It should be noted that the problem is solved, every time I restart asterisk and everything returns to normal, happening again in some cases after 2 or 3 days or in some cases up to 1 week later, so it is very difficult to replicate it and know the exact moment when it will happen.

Today I had this problem again, but previously, after a similar event previously, I had already recompiled asterisk using the DONT OPTIMIZE option, which is recommended to obtain a backtrace and be able to have a better vision of what may be happening.
I attach the files that I obtained after the problem happened and asterisk was still active, I obtained this by executing the following:
/var/lib/asterisk/scripts/ast_coredumper --running


Likewise, I am attaching captures of the traces obtained by sngrep on the affected asterisk server (192.168.0.5), where it is seen that it receives requests from SIP OPTIONS, but is not able to respond to them, so the other servers declare it UNREACHABLE or UNAVAILABLE

I really appreciate that you can help me to locate the problem and that the attachments are of help to solve this.

Greetings and thanks.
Comments:By: Asterisk Team (asteriskteam) 2021-10-15 13:07:19.052-0500

Thanks for creating a report! The issue has entered the triage process. That means the issue will wait in this status until a Bug Marshal has an opportunity to review the issue. Once the issue has been reviewed you will receive comments regarding the next steps towards resolution. Please note that log messages and other files should not be sent to the Sangoma Asterisk Team unless explicitly asked for. All files should be placed on this issue in a sanitized fashion as needed.

A good first step is for you to review the [Asterisk Issue Guidelines|https://wiki.asterisk.org/wiki/display/AST/Asterisk+Issue+Guidelines] if you haven't already. The guidelines detail what is expected from an Asterisk issue report.

Then, if you are submitting a patch, please review the [Patch Contribution Process|https://wiki.asterisk.org/wiki/display/AST/Patch+Contribution+Process].

Please note that once your issue enters an open state it has been accepted. As Asterisk is an open source project there is no guarantee or timeframe on when your issue will be looked into. If you need expedient resolution you will need to find and pay a suitable developer. Asking for an update on your issue will not yield any progress on it and will not result in a response. All updates are posted to the issue when they occur.

Please note that by submitting data, code, or documentation to Sangoma through JIRA, you accept the Terms of Use present at [https://www.asterisk.org/terms-of-use/|https://www.asterisk.org/terms-of-use/].

By: Julio Guarniz (jguarniz04) 2021-10-15 13:11:22.199-0500

I attach what is indicated in the description.

By: Benjamin Keith Ford (bford) 2021-10-18 09:36:53.480-0500

Were you on an older version before using 16.21.0? If so, was the problem still present there? Have you tried testing with any other versions?

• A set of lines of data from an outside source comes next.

import Summits.ValiantsHypothesis.ValiantsHypothesis.Theorems.LacunarySymmetroidTowerThetaWitnessCore

/-!
# LINE `valuative_door` (crux `WeakLifting`, stmt-ValiantsHypothesis-19561) — the support stub vΘ = `ValThetaWitness`
# of `Cruxes/WeakLifting/Lines/valuative_door.lean` (rev 3), PROVED in its unfolded form: the 2-adic Theta witness

HONEST FRAMING.  Helper (cell `pub-symmetroid`, seat val-sym-lift-p1 g22, 2026-08-29; `--supports 19561 --as helper`).  The line's stub
`stub_valThetaWitness : ValThetaWitness` asks for a real family `Θ_n ∈ ℝ[y_0, …, y_{n-1}]` with `VNP` complexification and exponents
`d_{n,i}` such that, eventually in `n`, for EVERY non-archimedean absolute value `w` on `ℝ` with `w 2 < 1` the monomial restriction
`Θ_n(X^{d_{n,i}})` has at least `2^{n⌊log₂ n⌋}` dominant exponents (`npEdges w _ + 1 ≥ 2^{n⌊log₂ n⌋}` in the skeleton's currency).

WITNESS (the tree's `thetaWitness_proof`, crux 18052 of route LacunarySymmetroid, with RECIPROCAL constants).  Tavenas' bit polynomial
`h_ν = Σ_{i<2^ν} x^{bits i} z^{bits vExp(ν,i)}` (tree: `TavenasVn.hV`, EXPLICIT in `Literature/…/TavenasVnWitness.lean`) satisfies the
PARAMETRIC Kronecker identity `h_ν(X^{2^j}; c^{2^l}) = Σ_{i<2^ν} c^{vExp ν i} X^i` for every constant `c` (`aeval_kpc_hV` below — the
tree's `aeval_kpSubst_hV` is the case `c = 2`; this is the identity g21 had asked for as a Literature fact: it needs none, the tree's
`hV` is a definition), and `h_ν` is a projection of `PER_{q(ν)}`, `q` p-bounded, by the tree's `isProjection_boolSum_eval` +
`BCS1997_thm_21_27_holds` + `BCS1997_thm_21_29_holds` + `boolSum_witnessFin` (all kernel).  Put `L = ⌊log₂ n⌋`, `ν = nL`, `β = 2L + 3` and
substitute DIGITS with reciprocal constants: `x_j ↦ y_{⌊j/β⌋}^{2^{j mod β}}`, `z_l ↦ (1/2)^{2^l}` (`exists_digitSubst_inv`); `Θ_n := h_ν`
so substituted.  `VNP`: verbatim the tree's argument (`isVNPFamily_aeval_of_isPBounded`, `isVNPFamily_map_of_isProjection_perPoly`;
constants are free in Valiant's model).  Along the curve `y_i = X^{2^{βi}}` the restriction is `P_ν = Σ_{i<2^ν} (1/2)^{vExp ν i} X^i`
with `vExp ν i = 2i(2^ν − 1 − i)` STRICTLY CONCAVE; for `w` with `0 < w 2 = q < 1` the coefficient sizes are `q^{−vExp ν i}`, a strictly
log-CONCAVE profile, so EVERY exponent `E < 2^ν` strictly dominates all others at the radius `r = q^{2M}/q^{4E}` (`M = 2^ν − 1`; the
comparison is `4EE' < 2E² + 2E'²`): `domCount w P_ν = 2^ν` (`card_dominant_thetaRestriction`), i.e. `npEdges + 1 = 2^{n⌊log₂n⌋}` for
every `n ≥ 1`.  (With Tavenas' own constants `2^{2^l}` the profile is log-convex and only two exponents dominate — hence the reciprocals.)

The final theorem `valThetaWitness_unfolded` is the skeleton's `ValThetaWitness` with `npEdges`/`domCount` UNFOLDED binder for binder (the
line file gets `stub_valThetaWitness` by `exact`).  A support stub of LINE (V) (tag [M]+[S], «expected routine») — NOT the crux, closes
nothing on the ledger by itself, and bears on neither vW / vB / `ValRankOneLaw`, `TropicalB`, `MatrixDescartes` (18050) nor VP ≠ VNP.
[Tavenas 2014 Lemme 3.36 / Cor. 3.37 bookkeeping + an elementary Newton-polygon count]
-/

set_option linter.dupNamespace false
set_option autoImplicit false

By: Julio Guarniz (jguarniz04) 2021-10-18 12:40:33.228-0500

Yes, before I had asterisk working in the version, Asterisk certified /16.8-cert9, is where this problem appeared, however I updated to this latest version indicated "Asterisk 16.21.0" and the problem persists, it is difficult to know at what time, no There is a pattern in which this problem appears, it can appear up to 2 times in a row in the same day and on other occasions it could take up to 5 days for the problem to happen again, however lately it has become more frequent.

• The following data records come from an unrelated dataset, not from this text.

import Summits.BirchSwinnertonDyer.Rank1Residual.X11b.KolyvaginTraceRelation
import Literature.NumberTheory.EllipticCurves.HeegnerPointsOfConductorPrimeLevelProofs
import Literature.NumberTheory.EllipticCurves.LFunctionPrimeCoeff
import Literature.NumberTheory.EllipticCurves.HeegnerHypothesisKroneckerProofs
import HarnessLib

/-!
# The X₀(N) Kolyvagin–Heegner FAMILY `y(m) = φ(x(m)) ∈ E(K[m])` at EVERY conductor, with Gross's norm relation (B4) in
# Kolyvagin's range-sum shape — the modular input of the «modular aux-norm» road
# Cell `bsd-stepL`, seat `bsd-line-er5-p1-w5` g0 (width seat on crux 19715 `EulerHalfNotRamNoInertSetAtFive`, line `birth`);
# `--supports stmt-BirchSwinnertonDyer-19715 --as helper` (route-free)

WHY. The auxiliary-norm lever in its family-generic form (`ShimuraWalk.labelE0Prime_at_carrier_of_trace_of_galTrivial_of_kills_of_auxLevel`,
sibling file `ErratumRoadFiveEulerHalfAuxNormE0PrimeOfTrace`) consumes a family `ys : (m : ℕ) → E(K[m])` together with ONE label,
(B4) = Gross's norm relation at every square-free level on inert good primes, read as `∑_{i ≤ ℓ} σ^i ys(m) = a_ℓ • ys(m/ℓ)↑` in
`E(K[m])` for EVERY generator `σ` of `Gal(K[m]/K[m/ℓ])` (the fifth conjunct of `ShimuraWalk.LabelsAt`). For the modular curve `X₀(N)`
everything needed is ALREADY a theorem of the tree: the complex CM points `y(m) = φ(x(m))` (`heegnerPointComplexOfConductor`) are
`K[m]`-rational at EVERY conductor `m ≠ 0` (`phi_heegnerPointOfConductor_mem_range_map_ringClassField_of_ne_zero`, Darmon Thm. 3.6 ∕
Gross §3), and Gross's Prop. 3.7 (1) holds for them at every inert good `ℓ ∤ m` with `(N, m) = 1`, `2 ≤ m ∨ d_K < −4` — NO Kolyvagin
condition on `ℓ`, NO hypothesis on the image of `ρ̄_{E,p}`, NO «no CM» (team x11b3's `sum_pointGalHom_eq_lFunction_smul_map` +
`sum_range_pow_eq_sum_image`, `Rank1Residual/X11b/KolyvaginTraceRelation.lean`; `a_ℓ = W.LFunction ℓ = W.frobeniusTrace ℓ` at a good
prime, `LFunction_apply_prime_eq_frobeniusTrace`). This matters for the aux-norm road because the auxiliary level `ℓ₀ m` uses an inert
prime `ℓ₀` with `p ∤ a_{ℓ₀}` — NOT a Kolyvagin prime — where the named fact `GrossLMS1991.prop37_1_traceRelation` (Kolyvagin prime
factors only) would not apply.

WHAT. `exists_modularHeegnerFamily_trace`: for `W/ℚ` globally minimal elliptic, `N = N_E`, `K` imaginary quadratic with `d_K < −4`
and `(N, d_K) = 1`, `ι : K → ℂ`, a parametrisation datum `Dt` at level `N` and an orientation `β` (`4N ∣ β² − d_K`): there is a family
`ys : (m : ℕ) → E(K[m])` with (i) `ys m ↦ φ(x(m))` for every `m ≠ 0` and (ii) (B4) VERBATIM in the shape of `ShimuraWalk.LabelsAt`'s
fifth conjunct at `N`. Corollaries: `modularHeegnerFamily_eq_y` (any Kolyvagin–Heegner datum `dm` of level `m ≠ 0` has `dm.y = ys m`
— `E(K[m]) → E(ℂ)` is injective), and the Heegner-hypothesis form `exists_modularHeegnerFamily_trace_of_satisfiesHeegnerHypothesis`
(`(N, d_K) = 1` from the Heegner hypothesis).

HONEST FRAMING: THEOREMS ONLY (no definition — the family is an `∃`, no named fact, no instance, no `sorry`); classical CM theory
assembled from landed theorems; nothing about Selmer groups, `L`-values or BSD is asserted; no stub ∕ item closes; 19715 is not
closed by this; BSD is proved for no curve (T7); no summit statement is touched.
References (locators only): [cite: GrossLMS1991, §3 Prop. 3.7 (1) (p. 239–240), §3 (p. 238: `x_n` rational over `K_n`)]
[cite: Darmon2004, Thm. 3.6, Prop. 3.10] [cite: SilvermanAEC2009, §C.16 (a_p)].
presearch: «Heegner points ring class field trace relation every conductor» → tree theorems only (x11b3's `KolyvaginTraceRelation`,
`HeegnerTraceRelationProofs.finsum_mem_ringClassGalOver_eq_frobeniusTrace_smul`, `HeegnerPointsOfConductorPrimeLevelProofs`);
[corpus:GrossLMS1991 p.239] Prop. 3.7 (1) is the printed statement; nothing new is claimed. Axioms: `propext`, `Classical.choice`, `Quot.sound`.
-/

set_option autoImplicit false
set_option linter.dupNamespace false

noncomputable section

open scoped Classical NumberField

namespace Summit.BirchSwinnertonDyer.BirchSwinnertonDyer.Theorems.ModularAuxNorm

open WeierstrassCurve NumberField Literature.NumberTheory.EllipticCurves
  Literature.NumberTheory.EllipticCurves.ModularForms
  Summit.BirchSwinnertonDyer.Rank1Residual.X11b.RingClassTower

variable {K : Type} [Field K] [NumberField K]

/-- **Coprimality from a prime-factor guard**: if every prime factor of `m ≠ 0` fails to divide `N`, then `gcd(N, m) = 1`. [folklore] -/
theorem coprime_of_forall_primeFactors_not_dvd {N m : ℕ} (hm : m ≠ 0)
    (h : ∀ r ∈ m.primeFactors, ¬ r ∣ N) : Nat.Coprime N m := by
  rw [Nat.coprime_comm, Nat.coprime_iff_gcd_eq_one]
  by_contra hne
  obtain ⟨r, hr, hrdvd⟩ := Nat.exists_prime_and_dvd hne
  have hrm : r ∣ m := hrdvd.trans (Nat.gcd_dvd_left m N)
  have hrN : r ∣ N := hrdvd.trans (Nat.gcd_dvd_right m N)
  exact h r (Nat.mem_primeFactors.mpr ⟨hr, hrm, hm⟩) hrN

/-- **The X₀(N) Kolyvagin–Heegner family with Gross's norm relation (B4) at EVERY square-free level on inert good primes.**
For `W/ℚ` a globally minimal elliptic curve of conductor `N = N_E`, `K` imaginary quadratic with `d_K < −4` and `gcd(N, d_K) = 1`,
`ι : K → ℂ`, a modular parametrisation datum `Dt` at level `N` and an orientation `β` with `4N ∣ β² − d_K`, there is a family
`ys : (m : ℕ) → E(K[m])` such that
(i) for every `m ≠ 0`, `ys m ↦ y(m) = φ(x(m))` under `E(K[m]) ⊆ E(ℂ)` (Darmon Thm. 3.6: `φ(x(m))` is `K[m]`-rational), and
(ii) (B4): for every square-free `m` all of whose prime factors are inert in `K` and prime to `N`, every prime `ℓ ∣ m`, every
generator `σ` of `G_ℓ = Gal(K[m]/K[m/ℓ])`: `∑_{i=0}^{ℓ} σ^i • ys m = a_ℓ • (ys (m/ℓ))↑` in `E(K[m])` (Gross Prop. 3.7 (1):
`Tr_ℓ y_m = a_ℓ y_{m/ℓ}`; `#G_ℓ = ℓ + 1`, `a_ℓ = W.frobeniusTrace ℓ` at the good prime `ℓ ∤ N`) — VERBATIM the fifth conjunct of
`ShimuraWalk.LabelsAt W N K ι y ys ε`. [cite: GrossLMS1991, §3 Prop. 3.7 (1) (p. 239–240), §3 p. 238] [cite: Darmon2004, Thm. 3.6, Prop. 3.10] -/
theorem exists_modularHeegnerFamily_trace (W : WeierstrassCurve ℚ) [W.IsElliptic] [W.IsGloballyMinimal]
    [NeZero (W.conductorNorm ℤ)] (hK : IsImaginaryQuadratic K) (hD : NumberField.discr K < -4)
    (hND : IsCoprime (W.conductorNorm ℤ : ℤ) (NumberField.discr K)) (ι : K →+* ℂ)
    (Dt : ModularParametrizationData W (W.conductorNorm ℤ)) (β : ℤ)
    (hβ : (4 * (W.conductorNorm ℤ : ℕ) : ℤ) ∣ β ^ 2 - NumberField.discr K) :
    ∃ ys : (m : ℕ) → (W.baseChange (ringClassField K ι m)).toAffine.Point,
      (∀ m : ℕ, m ≠ 0 →
        WeierstrassCurve.Affine.Point.map (W' := W) (ringClassField K ι m).subtype.toRatAlgHom (ys m) =
          heegnerPointComplexOfConductor Dt (NumberField.discr K) β m) ∧
      (∀ m : ℕ, Squarefree m →
        (∀ r ∈ m.primeFactors, ¬ r ∣ W.conductorNorm ℤ ∧ (Ideal.span {(r : 𝓞 K)}).IsPrime) →
        ∀ (ℓ : ℕ) (_ : ℓ ∈ m.primeFactors) (hle : ringClassField K ι (m / ℓ) ≤ ringClassField K ι m)
          (σ : ringClassField K ι m ≃ₐ[ℚ] ringClassField K ι m),
          Subgroup.zpowers σ = ringClassGalOver ι m (m / ℓ) →
          letI : Algebra K ℂ := ι.toAlgebra
          ∑ i ∈ Finset.range (ℓ + 1), pointGalHom W (ringClassField K ι m) (σ ^ i) (ys m) =
            W.frobeniusTrace ℓ • WeierstrassCurve.Affine.Point.map (W' := W)
              ((RingClassField.inclusion ι hle).restrictScalars ℚ) (ys (m / ℓ))) := by
  -- (i) the family: a `K[m]`-rational point over `φ(x(m))` at every `m ≠ 0` (Darmon Thm. 3.6), anything at `m = 0`
  have hrat : ∀ m : ℕ, ∃ P : (W.baseChange (ringClassField K ι m)).toAffine.Point, m ≠ 0 →
      WeierstrassCurve.Affine.Point.map (W' := W) (ringClassField K ι m).subtype.toRatAlgHom P =
        heegnerPointComplexOfConductor Dt (NumberField.discr K) β m := by
    intro m
    by_cases hm : m = 0
    · exact ⟨0, fun h ↦ (h hm).elim⟩
    · obtain ⟨P, hP⟩ :=
        phi_heegnerPointOfConductor_mem_range_map_ringClassField_of_ne_zero (W.conductorNorm ℤ) W K hK Dt β ι m hβ hm
      exact ⟨P, fun _ ↦ hP⟩
  choose ys hys using hrat
  refine ⟨ys, hys, ?_⟩
  -- (ii) (B4) at a square-free level `m` with inert good prime factors, `ℓ ∣ m`, `σ` a generator of `G_ℓ`
  intro m hm hg ℓ hℓm hle σ hσ
  have hℓ : ℓ.Prime := Nat.prime_of_mem_primeFactors hℓm
  haveI : Fact ℓ.Prime := ⟨hℓ⟩
  have hm0 : m ≠ 0 := hm.ne_zero
  have hℓdvd : ℓ ∣ m := Nat.dvd_of_mem_primeFactors hℓm
  have hn : ℓ * (m / ℓ) = m := Nat.mul_div_cancel' hℓdvd
  have hm'0 : m / ℓ ≠ 0 := fun h ↦ hm0 (by rw [← hn, h, mul_zero])
  have hℓm' : ¬ ℓ ∣ m / ℓ := by
    intro h
    have hsq : ℓ * ℓ ∣ m := hn ▸ mul_dvd_mul_left ℓ h
    exact hℓ.one_lt.ne' (Nat.isUnit_iff.mp (hm ℓ hsq))
  have hℓN : ¬ ℓ ∣ W.conductorNorm ℤ := (hg ℓ hℓm).1
  have hinert : (Ideal.span {(ℓ : 𝓞 K)}).IsPrime := (hg ℓ hℓm).2
  have hm'dvd : m / ℓ ∣ m := Nat.div_dvd_of_dvd hℓdvd
  have hNm' : Nat.Coprime (W.conductorNorm ℤ) (m / ℓ) :=
    coprime_of_forall_primeFactors_not_dvd hm'0 fun r hr ↦ (hg r (Nat.primeFactors_mono hm'dvd hm0 hr)).1
  have hunits : 2 ≤ m / ℓ ∨ NumberField.discr K < -4 := Or.inr hD
  -- `a_ℓ = W.LFunction ℓ = W.frobeniusTrace ℓ` at the good prime `ℓ ∤ N_E`
  have hgood : W.HasGoodReductionAtPrime ℓ :=
    not_not.mp (mt (W.dvd_conductorNorm_iff_not_hasGoodReductionAtPrime ℓ).mpr hℓN)
  have ha : W.LFunction ℓ = W.frobeniusTrace ℓ := WeierstrassCurve.LFunction_apply_prime_eq_frobeniusTrace W ℓ hgood
  -- enumerate `G_ℓ` by the powers of `σ` and apply Prop. 3.7 (1) for the concrete points
  have h1 := sum_range_pow_eq_sum_image hK ι hn hℓ hinert hℓm' hm'0 hunits hσ
    (fun g => pointGalHom W (ringClassField K ι m) g (ys m))
  have h2 := sum_pointGalHom_eq_lFunction_smul_map hK ι Dt hND hβ hn hℓ hinert hℓN hℓm' hm'0 hNm' hunits hle
    (fun g => mem_image_pow_iff_mem_ringClassGalOver hK ι hn hℓ hinert hℓm' hm'0 hunits hσ g)
    (hys m hm0) (hys (m / ℓ) hm'0)
  rw [ha] at h2
  exact h1.trans h2

/-- **Any Kolyvagin–Heegner datum's point IS the family's point**: `E(K[m]) → E(ℂ)` is injective and both map to `φ(x(m))`.
[cite: GrossLMS1991, §3 (p. 238)] -/
theorem eq_of_map_eq_heegnerPointComplexOfConductor (W : WeierstrassCurve ℚ) {N : ℕ} [NeZero N]
    (ι : K →+* ℂ) (Dt : ModularParametrizationData W N) (β : ℤ) {m : ℕ}
    {P Q : (W.baseChange (ringClassField K ι m)).toAffine.Point}
    (hP : WeierstrassCurve.Affine.Point.map (W' := W) (ringClassField K ι m).subtype.toRatAlgHom P =
      heegnerPointComplexOfConductor Dt (NumberField.discr K) β m)
    (hQ : WeierstrassCurve.Affine.Point.map (W' := W) (ringClassField K ι m).subtype.toRatAlgHom Q =
      heegnerPointComplexOfConductor Dt (NumberField.discr K) β m) : P = Q :=
  WeierstrassCurve.Affine.Point.map_injective (f := (ringClassField K ι m).subtype.toRatAlgHom) (hP.trans hQ.symm)

/-- **The family under the Heegner hypothesis.** Same as `exists_modularHeegnerFamily_trace` with `gcd(N, d_K) = 1` supplied by the
Heegner hypothesis (every prime of `N` splits in `K`, so none ramifies). [cite: GrossLMS1991, §1 (p. 235), §3 Prop. 3.7 (1)] -/
theorem exists_modularHeegnerFamily_trace_of_satisfiesHeegnerHypothesis (W : WeierstrassCurve ℚ) [W.IsElliptic]
    [W.IsGloballyMinimal] [NeZero (W.conductorNorm ℤ)] (hK : IsImaginaryQuadratic K) (hD : NumberField.discr K < -4)
    (hH : SatisfiesHeegnerHypothesis (W.conductorNorm ℤ) K) (ι : K →+* ℂ)
    (Dt : ModularParametrizationData W (W.conductorNorm ℤ)) (β : ℤ)
    (hβ : (4 * (W.conductorNorm ℤ : ℕ) : ℤ) ∣ β ^ 2 - NumberField.discr K) :
    ∃ ys : (m : ℕ) → (W.baseChange (ringClassField K ι m)).toAffine.Point,
      (∀ m : ℕ, m ≠ 0 →
        WeierstrassCurve.Affine.Point.map (W' := W) (ringClassField K ι m).subtype.toRatAlgHom (ys m) =
          heegnerPointComplexOfConductor Dt (NumberField.discr K) β m) ∧
      (∀ m : ℕ, Squarefree m →
        (∀ r ∈ m.primeFactors, ¬ r ∣ W.conductorNorm ℤ ∧ (Ideal.span {(r : 𝓞 K)}).IsPrime) →
        ∀ (ℓ : ℕ) (_ : ℓ ∈ m.primeFactors) (hle : ringClassField K ι (m / ℓ) ≤ ringClassField K ι m)
          (σ : ringClassField K ι m ≃ₐ[ℚ] ringClassField K ι m),
          Subgroup.zpowers σ = ringClassGalOver ι m (m / ℓ) →
          letI : Algebra K ℂ := ι.toAlgebra
          ∑ i ∈ Finset.range (ℓ + 1), pointGalHom W (ringClassField K ι m) (σ ^ i) (ys m) =
            W.frobeniusTrace ℓ • WeierstrassCurve.Affine.Point.map (W' := W)
              ((RingClassField.inclusion ι hle).restrictScalars ℚ) (ys (m / ℓ))) := by
  have hND : IsCoprime (W.conductorNorm ℤ : ℤ) (NumberField.discr K) := by
    refine Int.isCoprime_iff_gcd_eq_one.mpr ?_
    rw [Int.gcd_eq_natAbs, Int.natAbs_natCast]
    exact Literature.SatisfiesHeegnerHypothesis.coprime_discr hK.1 hH
  exact exists_modularHeegnerFamily_trace W hK hD hND ι Dt β hβ

end Summit.BirchSwinnertonDyer.BirchSwinnertonDyer.Theorems.ModularAuxNorm

end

I would greatly appreciate your support and tell me if you would need more information so that you can guide me and locate the origin of the problem and thus find a solution for this.

Thanks.

By: Joshua C. Colp (jcolp) 2021-10-18 12:41:56.006-0500

Just to set expectations - if accepted there is no time frame on when a fix would occur for this or when it would get looked into further.

By: Julio Guarniz (jguarniz04) 2021-10-18 16:11:33.729-0500

I understand, thank you very much for your reply.
Just for knowledge, you could hire a commercial support plan that can evaluate this case and support us with this review in order to solve or support us in locating the problem, if requested, what would be the process to acquire it and the conditions of this?

By: Joshua C. Colp (jcolp) 2021-10-18 17:33:32.921-0500

You would need to contact Sangoma Sales to see if such a thing is possible, or look for a consultant.

By: Benjamin Keith Ford (bford) 2021-10-19 11:25:27.622-0500

Can you attach logs from both instances? One from the instance sending the OPTIONS request, the other from the instance that the request is being sent to? Debug and verbose will need to be turned up (9 is ideal).

There's a chance this may not yield any additional information. If we were to supply a patch with debug output, would you be able to apply the patch and provide additional information from that?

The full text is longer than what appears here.